RL: The second point is whether the criteria is, even if this is very expensive and requires stuff upfront, should we reject any cases where 1 bit of information for cross-site is rejected? Or is there a budget allowed about previous data. Understanding the cost of getting bits from cross-site allows rational decisions.

MK: I think that the answer you give at the end is what makes sense. 1 bit leak of information that the surrounding pub page can learn, like “was it a targeted interest group ad that won?” allows a pub to learn 1 bit of information about the user. That’s unfortunate, would love to be rid of it, but it’s a matter of balancing privacy against utility. Allowing this functionality is important to adoption, migration. Making it hard to exfiltrate data is important to continue allowing it. Understanding better how data can be exfiltrated, and bit reuse, probably should be avoided.

RL: Why is the generic case more risky than the single-mode design? Can we get some clarification?

MK: Reading through the latest comment. In a world where the SSP is also a DSP, and the SSP is willing to say that the only bids that it’s willing to look at are it’s own, in that case it’s already possible for the SSP to trigger the leak of the 1 bit of information (if they’re in the interest group).

RL: Yes, it’s a very unlikely case, but it’s a way that info can leak. Is it different if we make it generic?

MK: The point is, the SSP that rejects all bids except those from a DSP, that seems like surprising case. The browser could notice and indicate as suspicious. The browser tries to ensure that data isn’t being exfiltrated. Building in browser oversight to understand whether the auction is competitive? The browser could hope to have an opinion on. The one-bit leak where the contextual bit get handed into something, where the browser received 2 different ads from a server, 1 using on-device state, the other not using on-device state. The browser doesn’t have additional signal in this case.

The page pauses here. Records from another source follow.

open Real
open Literature.MathematicalPhysics.QuantumFieldTheory.Balaban1983to89
open Literature.MathematicalPhysics.QuantumFieldTheory.Balaban1983to89.B5Prop11Plancherel (Tor fine unitVec)
open Literature.MathematicalPhysics.QuantumFieldTheory.Balaban1983to89.B11SectG (BlockNorm HasMaj RowSum hasMaj_zero)
open Literature.MathematicalPhysics.QuantumFieldTheory.Balaban1983to89.B6RandomWalk (Triangle254)
open Literature.MathematicalPhysics.QuantumFieldTheory.Balaban1983to89.T4EtaRateCoeffDefect (diagK diagK_nonneg diagK_same hasMaj_mulOp hasMaj_pull)
open Literature.MathematicalPhysics.QuantumFieldTheory.Balaban1983to89.B6Prop26Gluing (mulOp mulOp_apply ind ind_nonneg ind_le_one)
open Literature.MathematicalPhysics.QuantumFieldTheory.Balaban1983to89.B6UnitTorusCarrier (unitTorusGeo triangle254_unitTorusGeo rowSum_unitTorusGeo unitTorusGeo_dist_nonneg
  unitTorusGeo_dist_symm unitTorusGeo_dist_self)
open Literature.MathematicalPhysics.QuantumFieldTheory.Balaban1983to89.B5SiteBridgeP12 (MP)
open Literature.MathematicalPhysics.QuantumFieldTheory.King1986.Torus (blockOf tdistT tdistT_nonneg tdistT_symm)
open Literature.Barriers.QuantumFields (traceForm)
open Summit.QuantumFields.YangMills.BalabanUVNodes.N15.BackgroundLayer (fgrad fgradAdj bgrad fgrad_apply fgradAdj_apply bgrad_apply stack projO projO_none_comp_stack bgPropV blkPair covLapM
  tCoefA tCoefC unstackM fgradMat hasMaj_unstackM tensorId_comp_tensorId)
open Summit.QuantumFields.YangMills.BalabanUVNodes.N15.VectorPiece (bshiftEquiv bshiftEquiv_apply tensorId hasMaj_tensorId tdistT_blockOf_sub_unitVec_le)
open Summit.QuantumFields.YangMills.BalabanUVNodes.N15.MatrixSpecies (mmulOp coordMat liftBlk liftEquiv liftEquiv_apply liftEquiv_symm_apply)
open Summit.QuantumFields.YangMills.BalabanUVNodes.N15.TwoGrid (paramsOf symbOp sD sTinv symOp landauRe qvRe qvAdjRe gOp neumannCubeG chiCube cubeBlocks ineq110_114_pair hasMaj_gOp_of_ineq
  hasMaj_grad_of_ineq hasMaj_gGrad_of_ineq hasMaj_chiCube_symOp_gGrad_of hasMaj_chiCube_symOp_gDivAdj_of_ineq hasMaj_landauRe chiCube_of_not_mem abs_chiCube_le_one tensorId_mulOp
  mulOp_fst_comp_tensorId tensorId_comp_mulOp_fst)
open Summit.QuantumFields.YangMills.BalabanUVNodes.N15.CurvedSpecies (gaugePair uN_localOp_species_form)

variable {d : ℕ}

/-! ## Entry 2 of the live glued propagator at the cover, one grid, adjoint arrangement -/

section Knit

variable {L : ℕ} [NeZero L]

MK: I think the unregulated access to a bit is fairly different than the existing tech. But if there is a minimum threshold on things like number of auctions, and the auction seems to be performed fairly, make sure that the browser can be evaluated as fair, then there’s path for the generalized single bit leak.

RL: There is probably a way to find metrics that support safety of the proposal.

MK: Yea, there’d need to be a way to ensure that the generic single bit couldn’t be used to get information across.

MK: I have to leave now, but you’re welcome to stick around!